▸ EXERCISE DESCRIPTION
Look through the entries below. Report each line that has the word "supplied" in it.

[Stored records]
-=-=-=-=-

import Summits.BirchSwinnertonDyer.BirchSwinnertonDyer.Theorems.ErratumRoadFiveRest3BranchesOfGuardedB12
import HarnessLib

/-!
# Route `ErratumRoadFive` (K2, `p ≥ 5`), crux (T) `Rest3TorsionBranchAtFive` (item 19702) — the REGISTERED stub
# S1′ `stub_t_imcDivSomeFrameBne3` (skeleton v2, sha 56dcdf12ea59efc9, RULING 36 (α)) BY NAME from ROAD B12's
# sources: `{Hsieh 2014 Thm 5.6, BDP13 Thm 5.5, BCS25 Thm 1.2.4 (b), BCS25 Prop 4.2.2}` + UB♯|ᵍ|T + TRANSFER|ᵍ|T
# (CONDITIONAL display; THEOREMS ONLY)

Cell `bsd-stepL` (run/shared/lean/pub/bsd-stepL/), seat `bsd-stepL-bdp` (prover g25, 2026-08-27). `--supports
stmt-BirchSwinnertonDyer-19702 --as helper`. Memo: HOME/proof/PROOF-BDP.md §60.8 (p563393 §11: the ITEM by name from
the same sources), §61.6 (v2 registration), §61.8 (this file).

WHAT. Skeleton v2 of crux 19702 (`Cruxes/Rest3TorsionBranchAtFive/Lines/birth.lean`, registered 2026-08-27T20:48:34Z
from the tree path) carries the GUARDED stub S1′ `stub_t_imcDivSomeFrameBne3` = the body of the B-atom
`P2.IMCDivSomeFrameOnTreeB W p` with ONE extra binder `NumberField.discr K ≠ -3`, asked at every (ram) pair with a
non-zero `p`-torsion point in `E(ℚ_p)`. PART 2 (p561501 §4,
`P2.imcDivSomeFrameB_guarded_of_thm124b_of_unrFrame_of_upperDivisibility_of_transfer`) proves that body per pair from
the two BCS25 PRINT facts + FRAME + UB♯|ᵍ + TRANSFER|ᵍ; PART 4 (p563393 §11) used it inside a `fun W _ _ p _ hram hP ↦ …`
to reach the ITEM. This file states the intermediate object ON THE NOSE: **the registered S1′ signature VERBATIM**
(byte-copied from the tree skeleton, fully qualified) ⟸ {`hsieh2014_exists_anticyclotomicPAdicLFunction_unrPeriod`,
`bertoliniDarmonPrasanna2013_centralValue_reciprocity` (FRAME via p512577 `P2.unrFrame_of_hsieh2014_unrPeriod_of_bdp2013`),
`thm124b_…`, `prop422_…`} + UB♯|ᵍ|T + TRANSFER|ᵍ|T (the (T)-restricted guarded shapes, binders verbatim as in p563393
§11). So a referee can byte-compare the registered stub against a kernel display, and the stub's OPEN content is
read off as exactly UB♯|T + TRANSFER|T (TRANSFER's two `FU` conjuncts being supplied by the Σ-Euler-factor lemma,
p568622 ∕ p570269 `SigmaFactorFU.exists_transferPackage_of_sigmaFactors`; PROOF-BDP §61.4 TRANSFER♭).

HONEST FRAMING: CONDITIONAL display — UB♯ (PROOF-BDP §55) and TRANSFER (§40 ∕ §37.11 ∕ §58) are OPEN typed shapes
(memo-proved, refereed), the four named facts are PRINT carried by name (flag D1 on BCS25 inherited); the stub is NOT
proved (a registered stub closes only unconditionally); nothing booked (T7); item 19702 stays OPEN.
References: [Hsieh2014] Thm. 5.6; [BertoliniDarmonPrasanna2013] Thm. 5.5; [BurungaleCastellaSkinner2025] Thm. 1.2.4 (b),
Prop. 4.2.2; [Castella2018Erratum] (2.4); [Castella2018] Thm. 3.1; [Washington1997] §7.1.
-/

set_option autoImplicit false
-- the problem directory `BirchSwinnertonDyer/BirchSwinnertonDyer` (single-conjunct summit) forces the duplicate segment
set_option linter.dupNamespace false

noncomputable section

open scoped Classical NumberField Topology

open Filter WeierstrassCurve NumberField IsDedekindDomain Field PowerSeries
open Literature.NumberTheory.EllipticCurves Literature.NumberTheory.EllipticCurves.GreenbergSelmer
open Literature.NumberTheory.EllipticCurves.ModularForms
open Literature.NumberTheory.EllipticCurves.Rank1Residual
open Literature.NumberTheory.EllipticCurves.Rank1Residual.Typed
open Literature.NumberTheory.EllipticCurves.Castella2018
open Literature.NumberTheory.EllipticCurves.Castella2018Exceptional
open Literature.NumberTheory.EllipticCurves.Wuthrich2014
open Literature.NumberTheory.EllipticCurves.JetchevSkinnerWan2017
open Literature.NumberTheory.GaloisRepresentations Literature.NumberTheory.GaloisCohomology
open Literature.NumberTheory.Automorphic
open Summit.BirchSwinnertonDyer.Rank1Residual Summit.BirchSwinnertonDyer.Rank1Residual.X11b
open Summit.BirchSwinnertonDyer.Rank1Residual.X11b.AcSelmer
open Summit.BirchSwinnertonDyer.Rank1Residual.X11b.Halves
open Summit.BirchSwinnertonDyer.BirchSwinnertonDyer.Theorems.Rest3TorsionBranchB

namespace Summit.BirchSwinnertonDyer.BirchSwinnertonDyer.Theorems.Rest3GuardedB12

/-- **Registered stub S1′ `stub_t_imcDivSomeFrameBne3` (19702, skeleton v2) BY NAME ⟸ {Hsieh 2014 Thm 5.6, BDP13 Thm
5.5, BCS25 Thm 1.2.4 (b), BCS25 Prop 4.2.2} + UB♯|ᵍ|T + TRANSFER|ᵍ|T.** The conclusion is the stub's signature VERBATIM
(fully qualified, byte-copied from `Cruxes/Rest3TorsionBranchAtFive/Lines/birth.lean` sha 56dcdf12ea59efc9); the proof
is p561501 §4 at each (T) pair with the FRAME supplied by p512577 from Hsieh 5.6 + BDP 5.5. CONDITIONAL display (UB♯,
TRANSFER open typed shapes; PRINT facts by name); the stub is not proved; nothing booked.
[cite: Hsieh2014, Thm. 5.6 (arXiv:1112.1580 p. 23)] [cite: BertoliniDarmonPrasanna2013, Thm. 5.5 and (5.1.16)]
[cite: BurungaleCastellaSkinner2025, Thm. 1.2.4 (b) and Prop. 4.2.2 (arXiv:2405.00270v2 pp. 3, 8–9)]
[cite: Castella2018Erratum, (2.4) (p. 4)] [cite: Washington1997, §7.1 Prop. 7.2] -/
theorem stub_t_imcDivSomeFrameBne3_of_thm124b_of_unrFrame_of_upperDivisibility_of_transfer
    (hH : hsieh2014_exists_anticyclotomicPAdicLFunction_unrPeriod)
    (hR : bertoliniDarmonPrasanna2013_centralValue_reciprocity)
    (h124 : BurungaleCastellaSkinner2025.thm124b_exists_isBDPLFunction_isTorsion_charIdeal_eq)
    (h422 : BurungaleCastellaSkinner2025.prop422_exists_isBDPLFunction_mu_eq_zero)
    (hUB : ∀ (W : WeierstrassCurve ℚ) [W.IsElliptic] [W.IsGloballyMinimal] (p : ℕ) [Fact p.Prime],
      Ram W p → (∃ P : (W.baseChange ℚ_[p]).toAffine.Point, p • P = 0 ∧ P ≠ 0) →
      ∀ (N : ℕ) [NeZero N] (K : Type) [Field K] [NumberField K]
        (Dt : ModularParametrizationData W N) (H : HeegnerDatum N (NumberField.discr K)) (ι : K →+* ℂ)
        (P : (W.baseChange K).toAffine.Point),
        ClassX11b W p → 5 ≤ p → Surj W p → W.conductorNorm ℤ = N → IsImaginaryQuadratic K →
        Odd (NumberField.discr K) → NumberField.discr K ≠ -3 → ¬ (p : ℤ) ∣ NumberField.discr K →
        ¬ p ∣ Units.torsionOrder K → SatisfiesHeegnerHypothesis N K →
        (W.quadraticTwist (NumberField.discr K : ℚ)).entireLFunction 1 ≠ 0 →
        WeierstrassCurve.Affine.Point.map ι.toRatAlgHom P = heegnerPointComplex Dt H →
        ¬ (p : ℤ) ∣ Dt.c → ¬ IsOfFinAddOrder P →
        ∀ (κ : ZpExtension K p), κ.IsAnticyclotomic →
          ∀ (γ : Field.absoluteGaloisGroup K) [Fact (κ.IsTopGenerator γ)]
            (ι' : PadicAlgCl p ≃+* ℂ) (w₀ : InfinitePlace K) (P' : (W.baseChange K).toAffine.Point),
            WeierstrassCurve.Affine.Point.map w₀.embedding.toRatAlgHom P' = heegnerPointComplex Dt H →
            ∀ (e : K →+* ℚ_[p]),
              (∀ k : 𝓞 K, k ∈ (primeOfEmbeddingDatum p ι' w₀.embedding).asIdeal ↔ ‖e (k : K)‖ < 1) →
              ∀ (ΩK : ℂ) (Ωp : (unrIntegers p)ˣ) (L : UnrSeries p), ΩK ≠ 0 →
                IsBDPLFunction ι' (primeOfEmbeddingDatum p ι' w₀.embedding) κ γ Dt.f ΩK
                  ((Ωp : unrIntegers p) : ℂ_[p]) L →
                ∀ (𝔭bar : HeightOneSpectrum (𝓞 K)), ((p : ℕ) : 𝓞 K) ∈ 𝔭bar.asIdeal →
                  𝔭bar ≠ primeOfEmbeddingDatum p ι' w₀.embedding →
                  L ∈ (XAc.charIdeal (W.baseChange K) p κ 𝔭bar ∅ γ).map (PowerSeries.map (toUnr p)))
    (hTR : ∀ (W : WeierstrassCurve ℚ) [W.IsElliptic] [W.IsGloballyMinimal] (p : ℕ) [Fact p.Prime],
      Ram W p → (∃ P : (W.baseChange ℚ_[p]).toAffine.Point, p • P = 0 ∧ P ≠ 0) →
      ∀ (N : ℕ) [NeZero N] (K : Type) [Field K] [NumberField K]
        (Dt : ModularParametrizationData W N) (H : HeegnerDatum N (NumberField.discr K)) (ι : K →+* ℂ)
        (P : (W.baseChange K).toAffine.Point),
        ClassX11b W p → 5 ≤ p → Surj W p → W.conductorNorm ℤ = N → IsImaginaryQuadratic K →
        Odd (NumberField.discr K) → NumberField.discr K ≠ -3 → ¬ (p : ℤ) ∣ NumberField.discr K →
        ¬ p ∣ Units.torsionOrder K → SatisfiesHeegnerHypothesis N K →
        (W.quadraticTwist (NumberField.discr K : ℚ)).entireLFunction 1 ≠ 0 →
        WeierstrassCurve.Affine.Point.map ι.toRatAlgHom P = heegnerPointComplex Dt H →
        ¬ (p : ℤ) ∣ Dt.c → ¬ IsOfFinAddOrder P →
        ∀ (κ : ZpExtension K p), κ.IsAnticyclotomic →
          ∀ (γ : Field.absoluteGaloisGroup K) [Fact (κ.IsTopGenerator γ)]
            (ι' : PadicAlgCl p ≃+* ℂ) (w₀ : InfinitePlace K) (P' : (W.baseChange K).toAffine.Point),
            WeierstrassCurve.Affine.Point.map w₀.embedding.toRatAlgHom P' = heegnerPointComplex Dt H →
            ∀ (e : K →+* ℚ_[p]),
              (∀ k : 𝓞 K, k ∈ (primeOfEmbeddingDatum p ι' w₀.embedding).asIdeal ↔ ‖e (k : K)‖ < 1) →
              ∀ (ΩK : ℂ) (Ωp : (unrIntegers p)ˣ) (L : UnrSeries p), ΩK ≠ 0 →
                IsBDPLFunction ι' (primeOfEmbeddingDatum p ι' w₀.embedding) κ γ Dt.f ΩK
                  ((Ωp : unrIntegers p) : ℂ_[p]) L →
                ∀ (𝔭bar : HeightOneSpectrum (𝓞 K)), ((p : ℕ) : 𝓞 K) ∈ 𝔭bar.asIdeal →
                  𝔭bar ≠ primeOfEmbeddingDatum p ι' w₀.embedding →
                  ∃ (W' : WeierstrassCurve ℚ) (_ : W'.IsElliptic) (_ : W'.IsGloballyMinimal) (N' : ℕ)
                    (_ : NeZero N') (Dt' : ModularParametrizationData W' N'),
                    GoodOrd W' p ∧ Surj W' p ∧ SatisfiesHeegnerHypothesis N' K ∧
                    ∀ (g g' : IwasawaAlgebra p),
                      XAc.charIdeal (W.baseChange K) p κ 𝔭bar ∅ γ = Ideal.span {g} →
                      XAc.charIdeal (W'.baseChange K) p κ 𝔭bar ∅ γ = Ideal.span {g'} →
                      ∀ (ΩK' : ℂ) (Ωp' : (unrIntegers p)ˣ) (L' : UnrSeries p), ΩK' ≠ 0 →
                        IsBDPLFunction ι' (primeOfEmbeddingDatum p ι' w₀.embedding) κ γ Dt'.f ΩK'
                          ((Ωp' : unrIntegers p) : ℂ_[p]) L' →
                        ∃ (P P' u : UnrSeries p) (m m' : ℕ),
                          (‖((coeff m P : unrIntegers p) : ℂ_[p])‖ = 1 ∧
                            ∀ i < m, ‖((coeff i P : unrIntegers p) : ℂ_[p])‖ < 1) ∧
                          (‖((coeff m' P' : unrIntegers p) : ℂ_[p])‖ = 1 ∧
                            ∀ i < m', ‖((coeff i P' : unrIntegers p) : ℂ_[p])‖ < 1) ∧
                          IsUnit u ∧
                          (∀ i, ‖((coeff i (u * (L' * P')) : unrIntegers p) : ℂ_[p]) -
                            ((coeff i (L * P) : unrIntegers p) : ℂ_[p])‖ < 1) ∧
                          ((∃ a, (‖((coeff a (PowerSeries.map (toUnr p) g * P) : unrIntegers p) : ℂ_[p])‖ = 1 ∧
                              ∀ i < a, ‖((coeff i (PowerSeries.map (toUnr p) g * P) : unrIntegers p) :
                                ℂ_[p])‖ < 1)) →
                            ∃ a', (‖((coeff a' (PowerSeries.map (toUnr p) g' * P') : unrIntegers p) :
                              ℂ_[p])‖ = 1 ∧
                              ∀ i < a', ‖((coeff i (PowerSeries.map (toUnr p) g' * P') : unrIntegers p) :
                                ℂ_[p])‖ < 1)) ∧
                          (∀ a a', (‖((coeff a (PowerSeries.map (toUnr p) g * P) : unrIntegers p) : ℂ_[p])‖ = 1 ∧
                              ∀ i < a, ‖((coeff i (PowerSeries.map (toUnr p) g * P) : unrIntegers p) :
                                ℂ_[p])‖ < 1) →
                            (‖((coeff a' (PowerSeries.map (toUnr p) g' * P') : unrIntegers p) : ℂ_[p])‖ = 1 ∧
                              ∀ i < a', ‖((coeff i (PowerSeries.map (toUnr p) g' * P') : unrIntegers p) :
                                ℂ_[p])‖ < 1) → a = a')) :
    ∀ (W : WeierstrassCurve ℚ) [W.IsElliptic] [W.IsGloballyMinimal] (p : ℕ) [Fact p.Prime],
      Literature.NumberTheory.EllipticCurves.Rank1Residual.Ram W p →
      (∃ P : (W.baseChange ℚ_[p]).toAffine.Point, p • P = 0 ∧ P ≠ 0) →
      ∀ (N : ℕ) [NeZero N] (K : Type) [Field K] [NumberField K]
        (Dt : Literature.NumberTheory.EllipticCurves.ModularForms.ModularParametrizationData W N)
        (H : Literature.NumberTheory.EllipticCurves.HeegnerDatum N (NumberField.discr K)) (ι : K →+* ℂ)
        (P : (W.baseChange K).toAffine.Point),
        Summit.BirchSwinnertonDyer.Rank1Residual.ClassX11b W p → 5 ≤ p →
        Literature.NumberTheory.EllipticCurves.Rank1Residual.Surj W p → W.conductorNorm ℤ = N →
        Literature.NumberTheory.EllipticCurves.IsImaginaryQuadratic K →
        Odd (NumberField.discr K) → NumberField.discr K ≠ -3 → ¬ (p : ℤ) ∣ NumberField.discr K →
        ¬ p ∣ NumberField.Units.torsionOrder K →
        Literature.NumberTheory.EllipticCurves.SatisfiesHeegnerHypothesis N K →
        (W.quadraticTwist (NumberField.discr K : ℚ)).entireLFunction 1 ≠ 0 →
        WeierstrassCurve.Affine.Point.map ι.toRatAlgHom P =
          Literature.NumberTheory.EllipticCurves.ModularForms.heegnerPointComplex Dt H →
        ¬ (p : ℤ) ∣ Dt.c → ¬ IsOfFinAddOrder P →
        ∀ (κ : Literature.NumberTheory.EllipticCurves.ZpExtension K p), κ.IsAnticyclotomic →
          ∀ (γ : Field.absoluteGaloisGroup K) [Fact (κ.IsTopGenerator γ)]
            (ι' : PadicAlgCl p ≃+* ℂ) (w₀ : NumberField.InfinitePlace K)
            (P' : (W.baseChange K).toAffine.Point),
            WeierstrassCurve.Affine.Point.map w₀.embedding.toRatAlgHom P' =
              Literature.NumberTheory.EllipticCurves.ModularForms.heegnerPointComplex Dt H →
            ∀ (e : K →+* ℚ_[p]),
              (∀ k : NumberField.RingOfIntegers K,
                k ∈ (Summit.BirchSwinnertonDyer.Rank1Residual.X11b.primeOfEmbeddingDatum p ι' w₀.embedding).asIdeal ↔
                  ‖e (k : K)‖ < 1) →
              ∃ (ΩK : ℂ) (Ωp : ℂ_[p]) (Q : PowerSeries 𝓞_ℂ_[p]), ΩK ≠ 0 ∧ ‖Ωp‖ = 1 ∧
                Summit.BirchSwinnertonDyer.Rank1Residual.X11b.R1.IsBDPLFunctionInt p ι'
                  (Summit.BirchSwinnertonDyer.Rank1Residual.X11b.primeOfEmbeddingDatum p ι' w₀.embedding) κ γ Dt.f ΩK Ωp Q ∧
                ∀ (𝔭bar : IsDedekindDomain.HeightOneSpectrum (NumberField.RingOfIntegers K)),
                  ((p : ℕ) : NumberField.RingOfIntegers K) ∈ 𝔭bar.asIdeal →
                  𝔭bar ≠ Summit.BirchSwinnertonDyer.Rank1Residual.X11b.primeOfEmbeddingDatum p ι' w₀.embedding →
                  (Summit.BirchSwinnertonDyer.Rank1Residual.X11b.AcSelmer.XAc.charIdeal (W.baseChange K) p κ 𝔭bar ∅ γ).map
                      (PowerSeries.map (Summit.BirchSwinnertonDyer.Rank1Residual.X11b.R1.toCpInt p)) ≤
                    Ideal.span {Q} :=
  fun W _ _ p _ hram hP ↦
    P2.imcDivSomeFrameB_guarded_of_thm124b_of_unrFrame_of_upperDivisibility_of_transfer h124 h422
      (P2.unrFrame_of_hsieh2014_unrPeriod_of_bdp2013 hH hR) (hUB W p hram hP) (hTR W p hram hP)

end Summit.BirchSwinnertonDyer.BirchSwinnertonDyer.Theorems.Rest3GuardedB12

end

-=-=-=-=-

▸ ANSWER TO THIS EXERCISE
read off as exactly UB♯|T + TRANSFER|T (TRANSFER's two `FU` conjuncts being supplied by the Σ-Euler-factor lemma,
is p561501 §4 at each (T) pair with the FRAME supplied by p512577 from Hsieh 5.6 + BDP 5.5. CONDITIONAL display (UB♯,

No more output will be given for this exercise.